I needed to use up some leftover chuck roast from Sunday's dinner and had to feed my starter, so I opted to make a simple beef stew and top it with some sourdough dumpling buns. In this particular case, the buns are flavored with sharp, shredded cheddar cheese and a little dried dill. The buns are much more like yeast rolls that top a savory beef stew than drop dumplings for soup. I let the buns rise first before placing them atop the hot stew, then I bake everything until the stew is bubbly and the buns have lightly browned on top. The buns have a great yeasty taste that contrasts nicely with the savory stew. Although I used the buns to top beef stew, you also can put them atop barbecued beef or pork or a chicken stew. I think the buns would make a great topping for a bean stew, too--you choose! Enjoy!

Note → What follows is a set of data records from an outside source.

/-- **Jetchev 2008 Prop. 4.9 (stringent condition) for the CONCRETE classes at ZHANG–Kolyvagin levels,
bad places**: pv-2's `hloc_concrete_of_GZ31_zhang` VERBATIM (the seam with x11b3-p2's level data, the
Euler-system inputs, `hI`, the subgroup `E′` generated by the `𝒢_m`-orbits of `y(m)`, `y(m/ℓ)↑`, the
receptacle clause from `hGZ`, `Tr_ℓ y = a_ℓ y(m/ℓ)↑` with `p^M ∣ a_ℓ`) with its last line — the receptacle
END — replaced by the stringent END (C2) and the strong Milne I.3.8 (A4). CONCLUSION: at a finite place
`v ∤ m` of BAD reduction, `res_v c_M(m) = δ_v(t)` for some `t ∈ E(K_v)` whose image lies in `E⁰(K̄_v)`.
CONDITIONAL on `hGZ` ([GZ86 III (3.1)], cite-only), `hcop`, `hA`, as the original.
[cite: Jetchev2008, Prop. 4.9 (arXiv) = Prop. 4.1 (pp. 819–821)] [cite: GrossLMS1991, §6 Prop. 6.2 (1)]
[cite: GrossZagier1986, III (3.1)] [cite: MilneADT2006, Ch. I Prop. 3.8] -/
theorem exists_localKummerMap_eq_res_kolyvaginClass_concrete_of_GZ31_zhang [NeZero N] [W.IsElliptic]
    [W.IsGloballyMinimal]
    (hK : IsImaginaryQuadratic K) (ι : K →+* ℂ)
    {p M : ℕ} (hp : p.Prime)
    (Dt : ModularParametrizationData W N) {β : ℤ}
    (hND : IsCoprime (N : ℤ) (NumberField.discr K)) (hD : NumberField.discr K < -4)
    {n : ℕ} (hn : Squarefree n)
    (hkol : ∀ q ∈ n.primeFactors,
      Zhang2014.IsKolyvaginPrime N W K p q ∧ M ≤ Zhang2014.kolyvaginIndex W p q)
    (d : (m : ℕ) → m ∣ n → KolyvaginHeegnerData Dt β ι m)
    {n' : ℤ} (hcop : IsCoprime ((p ^ M : ℕ) : ℤ) n')
    (hGZ : ∀ (m : ℕ) (hm : m ∣ n) (γ : ringClassField K ι m ≃ₐ[ℚ] ringClassField K ι m),
      γ ∈ ringClassGal ι m → ∀ v : HeightOneSpectrum (𝓞 K), ¬ (W.baseChange K).HasGoodReductionAt v →
        n' • pointsMap (W.baseChange K) (v.adicCompletion K)
            ((d m hm).toGeomPoints (pointGalHom W (ringClassField K ι m) γ (d m hm).y)) ∈
          E0Receptacle (W.baseChange K) v ∧
        ∀ (ℓ : ℕ) (hℓ : ℓ ∈ m.primeFactors)
          (hle : ringClassField K ι (m / ℓ) ≤ ringClassField K ι m),
          n' • pointsMap (W.baseChange K) (v.adicCompletion K)
              ((d m hm).toGeomPoints (pointGalHom W (ringClassField K ι m) γ
                (WeierstrassCurve.Affine.Point.map (W' := W)
                  ((RingClassField.inclusion ι hle).restrictScalars ℚ)
                  (d (m / ℓ) ((Nat.div_dvd_of_dvd (Nat.dvd_of_mem_primeFactors hℓ)).trans hm)).y))) ∈
            E0Receptacle (W.baseChange K) v)
    (hA : ∀ (m : ℕ) (hm : m ∣ n),
      IsAdmissible (absoluteGaloisGroup K) (d m hm).pointsSubgroup ((p ^ M : ℕ) : ℤ))
    (hn' : ((p ^ M : ℕ) : ℤ) ≠ 0) :
    ∀ (m : ℕ) (hm : m ∣ n) (v : HeightOneSpectrum (𝓞 K)), (m : 𝓞 K) ∉ v.asIdeal →
      ¬ (W.baseChange K).HasGoodReductionAt v →
      ∃ t : ((W.baseChange K).baseChange (v.adicCompletion K)).toAffine.Point,
        (W.baseChange K).baseChangeGeomPointsEquiv (v.adicCompletion K)
            (toGeomPoints ((W.baseChange K).baseChange (v.adicCompletion K)) t) ∈
          E0Receptacle (W.baseChange K) v ∧
        (W.baseChange K).localKummerMap (v.adicCompletion K) hn' t =
          galoisCohomology.res ((W.baseChange K).torsionGaloisModule ((p ^ M : ℕ) : ℤ))
            (v.adicCompletion K) 1 ((d m hm).kolyvaginClass hp M) := by
  intro m hm v hmv hgood
  haveI : Fact p.Prime := ⟨hp⟩
  have hn0 : n ≠ 0 := Squarefree.ne_zero hn
  have hm0 : m ≠ 0 := ne_zero_of_dvd_ne_zero hn0 hm
  have hinert : ∀ q ∈ n.primeFactors, (Ideal.span {(q : 𝓞 K)}).IsPrime :=
    fun q hq ↦ (hkol q hq).1.2.2.2.2.1
  have hdiv : ∀ Q : geomPoints (W.baseChange K), ∃ R, ((p ^ M : ℕ) : ℤ) • R = Q :=
    (W.baseChange K).zsmul_geomPoints_surjective_of_charZero
      (by exact_mod_cast pow_ne_zero M hp.ne_zero)
  -- THE SEAM: level data at every level (x11b3-p2 GEN 7, `exists_levelData`)
  choose σ H f y π j e hord hj hπρ hfsec hHρ hdict hjunk using
    fun k ↦ KolyvaginH44.exists_levelData (W := W) (Dt := Dt) (β := β) hK ι hn hinert d k
  -- `𝒢_m = ringClassGal ι m`, a finite commutative group acting on `E(K[m])` through `pointGalHom`
  letI hcg : ∀ k, CommGroup (ringClassGal ι k) := fun k ↦
    { (inferInstance : Group (ringClassGal ι k)) with
      mul_comm := fun a b ↦ (KolyvaginH44.isMulCommutative_ringClassGal' hK ι k).is_comm.comm a b }
  haveI hfin : ∀ k, Finite (ringClassGal ι k) := KolyvaginH44.finite_ringClassGal hK ι
  letI act : ∀ k, DistribMulAction (ringClassGal ι k)
      ((W.baseChange (ringClassField K ι k)).toAffine.Point) := fun k ↦
    DistribMulAction.compHom _ ((pointGalHom W (ringClassField K ι k)).comp (ringClassGal ι k).subtype)
  letI hft : ∀ k, Fintype (ringClassGal ι k ⧸ H k) := fun k ↦ Fintype.ofFinite _
  have hsmul : ∀ (k) (g : ringClassGal ι k) (Q : (W.baseChange (ringClassField K ι k)).toAffine.Point),
      g • Q = pointGalHom W (ringClassField K ι k)
        (g : ringClassField K ι k ≃ₐ[ℚ] ringClassField K ι k) Q := fun _ _ _ ↦ rfl
  -- the inclusion `ρ_m : 𝒢_m ≤ Aut_ℚ(K[m])` (the identity `iA_m` is `AddEquiv.refl`)
  set ρ : ∀ k, ringClassGal ι k →* (ringClassField K ι k ≃ₐ[ℚ] ringClassField K ι k) :=
    fun k ↦ (ringClassGal ι k).subtype with hρdef
  have hρ : ∀ k, Function.Injective (ρ k) := fun k ↦ (ringClassGal ι k).subtype_injective
  have hj' : ∀ (k) (g : absoluteGaloisGroup K)
      (a : (W.baseChange (ringClassField K ι k)).toAffine.Point),
      j k (π k g • a) = g • j k a := fun k g a ↦ by rw [hsmul]; exact hj k g a
  have hπρ' : ∀ (k) (τ : absoluteGaloisGroup K) (x : ringClassField K ι k),
      τ • e k x = e k (ρ k (π k τ) x) := fun k τ x ↦ hπρ k τ x
  -- the abstract Kolyvagin point IS `P(m)` at the divisors (x11b3-p8's G1)
  have hP : ∀ (k) (hk : k ∣ n),
      j k (kolyvaginPoint (σ k) k.primeFactors (f k) (y k)) =
        (d k hk).toGeomPoints (d k hk).derivedPoint := by
    intro k hk
    obtain ⟨hjk, hyk, hσk, hfS⟩ := hdict k hk
    rw [hjk, hyk]
    congr 1
    have hbij := KolyvaginH37Bridge.bijOn_of_section_of_transversal (ρ k) (hρ k)
      (H := H k) (Γ := ringClassGal ι k) (G₁ := ringClassGalOver ι k 1) (hHρ k)
      (S := ((d k hk).S : Set _)) (fun s hs ↦ (d k hk).S_subset s hs)
      (fun s hs ↦ ⟨⟨s, (d k hk).S_subset s hs⟩, rfl⟩) (d k hk).S_transversal (f k) (hfsec k) hfS
    exact KolyvaginH37Bridge.map_kolyvaginPoint_eq_derivedPoint
      (pointGalHom W (ringClassField K ι k)) (ρ k) (AddMonoidHom.id _) (fun g a ↦ hsmul k g a)
      (hn.squarefree_of_dvd hk) hσk (f k) hbij (d k hk).y
  -- the dictionary clauses the abstract ENDs read
  have hyA : ∀ (k : ℕ) (hk : k ∣ n), AddEquiv.refl _ (y k) = (d k hk).y :=
    fun k hk ↦ (hdict k hk).2.1
  have hσA : ∀ (k : ℕ) (hk : k ∣ n), ∀ q ∈ k.primeFactors, ρ k (σ k q) = (d k hk).σ q :=
    fun k hk ↦ (hdict k hk).2.2.1
  -- `hA`, `hPt` (P4-A), `hgen`, `hdvd`, `hI` (P4-B) at level `m`, in ABSTRACT currency
  have hA' : IsAdmissible (absoluteGaloisGroup K) (j m).range ((p ^ M : ℕ) : ℤ) := by
    rw [(hdict m hm).1]; exact hA m hm
  have hPt' : j m (kolyvaginPoint (σ m) m.primeFactors (f m) (y m)) ∈
      invPoints (absoluteGaloisGroup K) (j m).range ((p ^ M : ℕ) : ℤ) :=
    KolyCert.kolyvaginPoint_mem_invPoints_of_dvd_zhang hK ι Dt hp hND hD hn hkol d σ
      (fun k ↦ k.primeFactors) H f y π j hj' ρ hρ (fun _ ↦ AddEquiv.refl _)
      (fun k _ g a ↦ hsmul k g a) hyA hσA (fun _ _ ↦ rfl) (fun k _ ↦ hfsec k) (fun k _ ↦ hHρ k)
      m hm
  have hgen : H m ≤ Subgroup.closure (σ m '' (m.primeFactors : Set ℕ)) :=
    KolyvaginH44.le_closure_of_dvd hK ι Dt hn d σ (fun k ↦ k.primeFactors) H ρ hρ hσA
      (fun _ _ ↦ rfl) (fun k _ ↦ hHρ k) m hm
  have hdvd : ∀ ℓ ∈ m.primeFactors, ((p ^ M : ℕ) : ℤ) ∣ ((ℓ + 1 : ℕ) : ℤ) := by
    intro ℓ hℓ
    obtain ⟨-, hℓM⟩ := hkol ℓ (Nat.primeFactors_mono hm hn0 hℓ)
    exact Int.natCast_dvd_natCast.mpr (Zhang2014.le_kolyvaginIndex_iff.mp hℓM).1
  obtain ⟨𝔐, h𝔐⟩ := v.localPrimesAbove_nonempty
  have hI' : ∀ t ∈ 𝔐.inertia (absoluteGaloisGroup (v.adicCompletion K)),
      resGal (K := K) (v.adicCompletion K) t • j m (kolyvaginPoint (σ m) m.primeFactors (f m) (y m)) =
        j m (kolyvaginPoint (σ m) m.primeFactors (f m) (y m)) :=
    KolyvaginH44.smul_kolyvaginPoint_eq_of_mem_localInertia (W := W) hK ι σ
      (fun k ↦ k.primeFactors) H f y π j hj' e ρ hρ hπρ' m v hmv 𝔐 h𝔐
  -- the abstract class IS the concrete class `c_M(m)`
  have hPt : (d m hm).toGeomPoints (d m hm).derivedPoint ∈
      invPoints (absoluteGaloisGroup K) (d m hm).pointsSubgroup ((p ^ M : ℕ) : ℤ) := by
    have h := hPt'
    rw [hP m hm, (hdict m hm).1] at h
    exact h
  have hc : (d m hm).kolyvaginClass hp M =
      kolyvaginClass (W.baseChange K) ((p ^ M : ℕ) : ℤ) hdiv hA'
        (j m (kolyvaginPoint (σ m) m.primeFactors (f m) (y m))) hPt' := by
    rw [KolyvaginHeegnerData.kolyvaginClass_of_admissible _ hp M (hA m hm) hPt]
    exact KolyvaginH44.kolyvaginClass_congr (by rw [(hdict m hm).1]; rfl) (hP m hm).symm
  rw [hc]
  -- bad `v`: the STRINGENT `E⁰(K̄_v)`-receptacle END (C2 + strong Milne A4)
  have hm' : ∀ {ℓ : ℕ}, ℓ ∈ m.primeFactors → m / ℓ ∣ n := fun hℓ ↦
    (Nat.div_dvd_of_dvd (Nat.dvd_of_mem_primeFactors hℓ)).trans hm
  have hle : ∀ {ℓ : ℕ}, ℓ ∈ m.primeFactors → ringClassField K ι (m / ℓ) ≤ ringClassField K ι m :=
    fun hℓ ↦ ringClassField_mono hK ι (Nat.div_dvd_of_dvd (Nat.dvd_of_mem_primeFactors hℓ)) hm0
  -- `E′_m`: generated by the `𝒢_m`-orbits of `y(m)` and of the `y(m/ℓ)↑` read in `E(K[m])`
  set S : Set ((W.baseChange (ringClassField K ι m)).toAffine.Point) :=
    {x | ∃ γ : ringClassGal ι m, x = γ • (d m hm).y ∨ ∃ (ℓ : ℕ) (hℓ : ℓ ∈ m.primeFactors),
      x = γ • WeierstrassCurve.Affine.Point.map (W' := W)
        ((RingClassField.inclusion ι (hle hℓ)).restrictScalars ℚ) (d (m / ℓ) (hm' hℓ)).y}
    with hSdef
  have hSstab : ∀ (g : ringClassGal ι m), ∀ s ∈ S, g • s ∈ S := by
    rintro g s ⟨γ, h | ⟨ℓ, hℓ, h⟩⟩
    · refine ⟨g * γ, Or.inl ?_⟩
      rw [h]; exact (mul_smul g γ _).symm
    · refine ⟨g * γ, Or.inr ⟨ℓ, hℓ, ?_⟩⟩
      rw [h]; exact (mul_smul g γ _).symm
  have hyS : y m ∈ S := by
    rw [(hdict m hm).2.1]; exact ⟨1, Or.inl (one_smul _ _).symm⟩
  have hzS : ∀ (ℓ : ℕ) (hℓ : ℓ ∈ m.primeFactors),
      WeierstrassCurve.Affine.Point.map (W' := W)
        ((RingClassField.inclusion ι (hle hℓ)).restrictScalars ℚ) (d (m / ℓ) (hm' hℓ)).y ∈ S :=
    fun ℓ hℓ ↦ ⟨1, Or.inr ⟨ℓ, hℓ, (one_smul _ _).symm⟩⟩
  -- the receptacle clause on the generators, from `hGZ`
  have hrecS : ∀ s ∈ S, n' • pointsMap (W.baseChange K) (v.adicCompletion K) (j m s) ∈
      E0Receptacle (W.baseChange K) v := by
    rintro s ⟨γ, h | ⟨ℓ, hℓ, h⟩⟩
    · rw [h, (hdict m hm).1, hsmul]
      exact (hGZ m hm γ γ.2 v hgood).1
    · rw [h, (hdict m hm).1, hsmul]
      exact (hGZ m hm γ γ.2 v hgood).2 ℓ hℓ (hle hℓ)
  -- `Tr_ℓ y(m) = a_ℓ · y(m/ℓ)↑` with `p^M ∣ a_ℓ` ((β2) + (3.3), x11b3-p4's route, witness kept)
  have htr : ∀ ℓ ∈ m.primeFactors,
      grAct ((W.baseChange (ringClassField K ι m)).toAffine.Point) (traceElt (σ m ℓ) ℓ) (y m) ∈
        (AddSubgroup.closure S).map (zsmulAddGroupHom ((p ^ M : ℕ) : ℤ) :
          (W.baseChange (ringClassField K ι m)).toAffine.Point →+ _) := by
    intro ℓ hℓ
    obtain ⟨hℓp, hℓm, -⟩ := Nat.mem_primeFactors.mp hℓ
    obtain ⟨hℓK, hℓM⟩ := hkol ℓ (Nat.primeFactors_mono hm hn0 hℓ)
    have hℓm' : ¬ ℓ ∣ m / ℓ :=
      KolyvaginH44.not_dvd_div_of_squarefree_of_prime (hn.squarefree_of_dvd hm) hℓp hℓm
    have hNm : Nat.Coprime N m := KolyvaginH37Bridge.coprime_of_forall_not_dvd hm0
      fun q hq ↦ (hkol q (Nat.primeFactors_mono hm hn0 hq)).1.2.1
    haveI : Fact ℓ.Prime := ⟨hℓp⟩
    -- (β2): Gross Prop. 3.7 (1) for the tree's data, `a_ℓ = W.frobeniusTrace ℓ` currency
    have hgoodℓ : W.HasGoodReductionAtPrime ℓ :=
      KolyvaginH37Bridge.hasGoodReductionAtPrime_of_modularParametrizationData Dt hℓK.2.1
    have hrelE := HeegnerTrace.frobeniusTrace_smul_eq_of_lFunction_smul_eq hgoodℓ
      (HeegnerTrace.sum_pow_pointGalHom_y_eq_lFunction_smul_map hK ι hND hℓ hℓK.2.2.2.2.1 hℓK.2.1
        hℓm' hNm (Or.inr hD) (d m hm) (d (m / ℓ) (hm' hℓ)) (hle hℓ))
    -- in `A₀ m = E(K[m])` with the `𝒢_m`-action: `Tr_ℓ y(m) = a_ℓ • y(m/ℓ)↑`
    have hrel : grAct ((W.baseChange (ringClassField K ι m)).toAffine.Point)
        (traceElt (σ m ℓ) ℓ) (y m) = W.frobeniusTrace ℓ •
          WeierstrassCurve.Affine.Point.map (W' := W)
            ((RingClassField.inclusion ι (hle hℓ)).restrictScalars ℚ) (d (m / ℓ) (hm' hℓ)).y := by
      rw [grAct_traceElt, ← hrelE, (hdict m hm).2.1]
      refine Finset.sum_congr rfl fun i _ ↦ ?_
      rw [hsmul, Subgroup.coe_pow, (hdict m hm).2.2.1 ℓ hℓ]
    -- (3.3): `p^M ∣ a_ℓ`
    have haℓ : ((p ^ M : ℕ) : ℤ) ∣ W.frobeniusTrace ℓ := by
      have h := ((Zhang2014.le_kolyvaginIndex_iff (W := W) (p := p) (M := M) (ℓ := ℓ)).mp hℓM).2
      exact_mod_cast h
    obtain ⟨k, hk⟩ := haℓ
    refine AddSubgroup.mem_map.mpr ⟨k • WeierstrassCurve.Affine.Point.map (W' := W)
        ((RingClassField.inclusion ι (hle hℓ)).restrictScalars ℚ) (d (m / ℓ) (hm' hℓ)).y,
      AddSubgroup.zsmul_mem _ (AddSubgroup.subset_closure (hzS ℓ hℓ)) k, ?_⟩
    rw [zsmulAddGroupHom_apply, smul_smul, ← hk, hrel]
  -- the abstract END at the bad place `v`
  exact Stringent.exists_localKummerMap_eq_res_kolyvaginClass_kolyvaginPoint_of_GZ31 (W.baseChange K) hn'
    (hfsec m) hgen (hord m) hdvd (π m) (j m) (hj' m) hA' hPt' v hI' (E0Receptacle (W.baseChange K) v)
    (E' := AddSubgroup.closure S) (n' := n')
    ⟨fun γ e he ↦ smul_mem_closure_of_forall_smul_mem hSstab γ he,
      AddSubgroup.subset_closure hyS, htr,
      fun x hx ↦ zsmul_map_mem_of_mem_closure
        ((pointsMap (W.baseChange K) (v.adicCompletion K)).comp (j m))
        (E0Receptacle (W.baseChange K) v) n' hrecS hx⟩
    hcop
    (fun c hcB hcI ↦ StrongMilne.exists_mem_E0Receptacle_eq_smul_sub (W.baseChange K) v hgood h𝔐 c hcB hcI)
import Summits.Ventures.CertifiedManyBodySolver.Certificates.HubbardSquare_transportClosure_KitLaws
import HarnessLib

/-!
# Ventures/CertifiedManyBodySolver — Certificates/HubbardSquare_transportClosure_KitL.lean
# (hubbard-fast-reuse-1 g2, cell hubbard-fast, D-0154 (A) CERTIFICATE REUSE: the TRANSPORT-CLOSURE kit, part 4 = the LEFTWARD `U`-secant cap)

One more generic one-step TRANSPORT adapter in the shape of `HubbardSquare_transportClosure_KitLaws` (surrogate-1
`_mlword_Icc` contract, `θ = ![U/t, t'/t, n]`, floor/cap = 8 literal coefficients): the LEFTWARD `U`-secant-extension CAP.
`KitLaws.tc_mlCap_Usecx` extends a cap at `U₁` to the RIGHT (`θ0 ≥ U₁`) with an UPPER slope bound; this file extends a cap
at `U₀` to the LEFT (`0 ≤ θ0 ≤ U₀`) with a LOWER slope bound read off a floor further right: by concavity of `U ↦ e₀` (a
consequence of the joint concavity `energyDensityTT'_ge_convexComb`), for `θ0 < U₀ < U₁` the slope of `e₀` on `[θ0, U₀]`
is at least its slope on `[U₀, U₁]`, which is at least `(F(U₁) - C(U₀))/(U₁ - U₀) ≥ S`; hence
`e₀(θ0) ≤ C(U₀) - (U₀ - θ0)·S`. When `S > 0` this is strictly below the monotone carry `e₀(θ0) ≤ C(U₀)`
(`tc_mlCap_Umono_below`); when `S ≤ 0` the carry is better and the consumer should use it instead (the lemma holds either way).
Use (reuse-1 g2's generator `emit_tc2`, law tag `UsecxL`): caps just LEFT of the lowest certified `U`-column of a box
(e.g. the `U < 7/2` corners of the Hg / Tl hulls) from the cap at that column and any floor at a larger `U`.
HONEST FRAMING: a bookkeeping adapter; certifies nothing by itself; every consumer word inherits exactly the hypotheses of the
words it cites; no number of record; not a phase word; no summit statement is proved here; not a superconductivity verdict.
-/

namespace Summit.Ventures.CertifiedManyBodySolver.Certificates

open Literature.MathematicalPhysics.QuantumLattice
open Literature.MathematicalPhysics.QuantumLattice.ThermodynamicLimit
open Set

/-- **LEFTWARD `U`-SECANT-EXTENSION CAP** (concavity of `e₀` in `U` on `U ≥ 0`): a bilinear cap `e(·,U₀,·) ≤ B` and a
bilinear floor `A ≤ e(·,U₁,·)` with `U₀ < U₁` bound the left slope at `U₀` from BELOW by any `S` with
`(U₁-U₀)·S ≤ A - B` at the four `(t',n)` corners, whence `e(θ) ≤ B(θ1,θ2) - (U₀-θ0)·S` for `0 ≤ θ0 ≤ U₀`: a cap in the
8-coefficient shape (`(β₀ - U₀S) + S·θ0 + β₁θ1 + β₂θ2 + β₃θ1θ2`). [cite: Israel1979, Thm. I.3.4] -/
theorem tc_mlCap_UsecxL (t : ℝ) {U₀ U₁ Ua Ub s₁ s₂ n₁ n₂ S α₀ α₁ α₂ α₃ β₀ β₁ β₂ β₃ : ℝ}
    (hUa : 0 ≤ Ua) (hb : Ub ≤ U₀) (hU : U₀ < U₁) (hn₁ : 0 ≤ n₁) (hn₂ : n₂ < 2)
    (hB : ∀ s n : ℝ, s₁ ≤ s → s ≤ s₂ → n₁ ≤ n → n ≤ n₂ →
      energyDensityTT' t s U₀ n ≤ β₀ + β₁ * s + β₂ * n + β₃ * s * n)
    (hA : ∀ s n : ℝ, s₁ ≤ s → s ≤ s₂ → n₁ ≤ n → n ≤ n₂ →
      α₀ + α₁ * s + α₂ * n + α₃ * s * n ≤ energyDensityTT' t s U₁ n)
    (w₁₁ : (U₁ - U₀) * S ≤ (α₀ + α₁ * s₁ + α₂ * n₁ + α₃ * s₁ * n₁) - (β₀ + β₁ * s₁ + β₂ * n₁ + β₃ * s₁ * n₁))
    (w₁₂ : (U₁ - U₀) * S ≤ (α₀ + α₁ * s₁ + α₂ * n₂ + α₃ * s₁ * n₂) - (β₀ + β₁ * s₁ + β₂ * n₂ + β₃ * s₁ * n₂))
    (w₂₁ : (U₁ - U₀) * S ≤ (α₀ + α₁ * s₂ + α₂ * n₁ + α₃ * s₂ * n₁) - (β₀ + β₁ * s₂ + β₂ * n₁ + β₃ * s₂ * n₁))
    (w₂₂ : (U₁ - U₀) * S ≤ (α₀ + α₁ * s₂ + α₂ * n₂ + α₃ * s₂ * n₂) - (β₀ + β₁ * s₂ + β₂ * n₂ + β₃ * s₂ * n₂)) :
    ∀ θ ∈ Set.Icc (![Ua, s₁, n₁] : Fin 3 → ℝ) ![Ub, s₂, n₂],
      energyDensityTT' t (θ 1) (θ 0) (θ 2) ≤ (β₀ - U₀ * S) + S * θ 0 + β₁ * θ 1 + β₂ * θ 2 + 0 * θ 0 * θ 1 +
        0 * θ 0 * θ 2 + β₃ * θ 1 * θ 2 + 0 * θ 0 * θ 1 * θ 2 := by
  intro θ hθ
  obtain ⟨⟨k1, k2⟩, ⟨k3, k4⟩, ⟨k5, k6⟩⟩ := mem_Icc_vec3_iff.1 hθ
  have hn0 : 0 ≤ θ 2 := hn₁.trans k5
  have hn2 : θ 2 < 2 := lt_of_le_of_lt k6 hn₂
  have h0θ : 0 ≤ θ 0 := hUa.trans k1
  have hθU₀ : θ 0 ≤ U₀ := k2.trans hb
  have hA' := hA (θ 1) (θ 2) k3 k4 k5 k6
  have hB' := hB (θ 1) (θ 2) k3 k4 k5 k6
  have hw : 0 ≤ ((α₀ - β₀) - (U₁ - U₀) * S) + (α₁ - β₁) * θ 1 + (α₂ - β₂) * θ 2 +
      (α₃ - β₃) * θ 1 * θ 2 :=
    bilinear_nonneg_on_rect k3 k4 k5 k6 (by linear_combination w₁₁) (by linear_combination w₁₂)
      (by linear_combination w₂₁) (by linear_combination w₂₂)
  rcases eq_or_lt_of_le hθU₀ with h0 | h0
  · rw [h0]
    linear_combination hB'
  · have hd : 0 < U₁ - θ 0 := by linarith
    have hd0 : U₁ - θ 0 ≠ 0 := hd.ne'
    set a : ℝ := (U₁ - U₀) / (U₁ - θ 0) with ha_def
    set b : ℝ := (U₀ - θ 0) / (U₁ - θ 0) with hb_def
    have ha0 : 0 ≤ a := div_nonneg (by linarith) hd.le
    have hb0 : 0 ≤ b := div_nonneg (by linarith) hd.le
    have hda : (U₁ - θ 0) * a = U₁ - U₀ := by rw [ha_def]; field_simp
    have hdb : (U₁ - θ 0) * b = U₀ - θ 0 := by rw [hb_def]; field_simp
    have hab : a + b = 1 := by
      have h1 : (U₁ - θ 0) * (a + b) = (U₁ - θ 0) * 1 := by rw [mul_add, hda, hdb]; ring
      exact mul_left_cancel₀ hd0 h1
    have hc := energyDensityTT'_ge_convexComb t hn0 hn2 h0θ (by linarith : (0 : ℝ) ≤ U₁) ha0 hb0 hab
      (le_refl (energyDensityTT' t (θ 1) (θ 0) (θ 2))) hA'
    have es : a * θ 1 + b * θ 1 = θ 1 := by rw [← add_mul, hab, one_mul]
    have eu : a * θ 0 + b * U₁ = U₀ := by
      have h1 : (U₁ - θ 0) * (a * θ 0 + b * U₁) = (U₁ - θ 0) * U₀ := by
        rw [mul_add, ← mul_assoc, ← mul_assoc, hda, hdb]; ring
      exact mul_left_cancel₀ hd0 h1
    rw [es, eu] at hc
    have h1 := hc.trans hB'
    have h2 : (U₁ - U₀) * energyDensityTT' t (θ 1) (θ 0) (θ 2) +
        (U₀ - θ 0) * (α₀ + α₁ * θ 1 + α₂ * θ 2 + α₃ * θ 1 * θ 2) ≤
        (U₁ - θ 0) * (β₀ + β₁ * θ 1 + β₂ * θ 2 + β₃ * θ 1 * θ 2) := by
      have h3 := mul_le_mul_of_nonneg_left h1 hd.le
      rw [mul_add, ← mul_assoc, ← mul_assoc, hda, hdb] at h3
      exact h3
    have h3 : (U₀ - θ 0) * ((U₁ - U₀) * S) ≤ (U₀ - θ 0) * ((α₀ + α₁ * θ 1 + α₂ * θ 2 + α₃ * θ 1 * θ 2) -
        (β₀ + β₁ * θ 1 + β₂ * θ 2 + β₃ * θ 1 * θ 2)) :=
      mul_le_mul_of_nonneg_left (by linear_combination hw) (by linarith)
    have hdU : 0 < U₁ - U₀ := sub_pos.2 hU
    have h4 : (U₁ - U₀) * energyDensityTT' t (θ 1) (θ 0) (θ 2) ≤
        (U₁ - U₀) * ((β₀ - U₀ * S) + S * θ 0 + β₁ * θ 1 + β₂ * θ 2 + 0 * θ 0 * θ 1 +
          0 * θ 0 * θ 2 + β₃ * θ 1 * θ 2 + 0 * θ 0 * θ 1 * θ 2) := by
      linear_combination h2 + h3
    exact le_of_mul_le_mul_left h4 hdU

end Summit.Ventures.CertifiedManyBodySolver.Certificates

How to Use Your Discard to Make Sourdough Cheddar-Dill Dumpling Buns for Stews
How to Use Your Discard to Make Sourdough Cheddar-Dill Dumpling Buns for Stews

Sourdough Cheddar-Dill Dumpling Buns for Stews -- Makes 12 Buns


1 cup of sourdough starter/discard

1 large egg

1/4 cup of canola oil

1/4 cup of milk

1/2 cup of white whole-wheat flour (or regular whole-wheat flour)

1 teaspoon of dried dill

1/3 cup of shredded sharp cheddar cheese

1/2 cup of all-purpose flour


In a large bowl mix together well the starter/discard, egg, oil, milk, white whole-wheat flour, dill, and cheese. Mix in the all-purpose flour until thoroughly combined. You'll have a batter that's quite thick (almost a dough). Let the mixture sit for at least an hour. I usually make my mixture in the morning and let it sit for 4-5 hours, and it's fine. When you're ready, add:


1 cup of all-purpose flour

1 teaspoon of salt


Mix the flour and salt into the first mixture to form a soft dough. Knead the dough for 3-5 minutes, adding about 1/4 cup flour, if necessary, as you knead, to prevent the dough from being too sticky to knead. The amount of flour you need to add as you knead will depend on how the stiffness of your original starter and the conditions in your kitchen (humidity, temperature, etc.). You just want a dough that's soft, easy to knead, and not too sticky. Divide the dough into 12 pieces, roll each piece into a ball, and place the balls on a piece of plastic wrap or waxed paper to rise. Let the dough balls rise until they have increased in size by about one-third. The rising process takes 2-3 hours in my relatively cool (68 degrees or so) kitchen.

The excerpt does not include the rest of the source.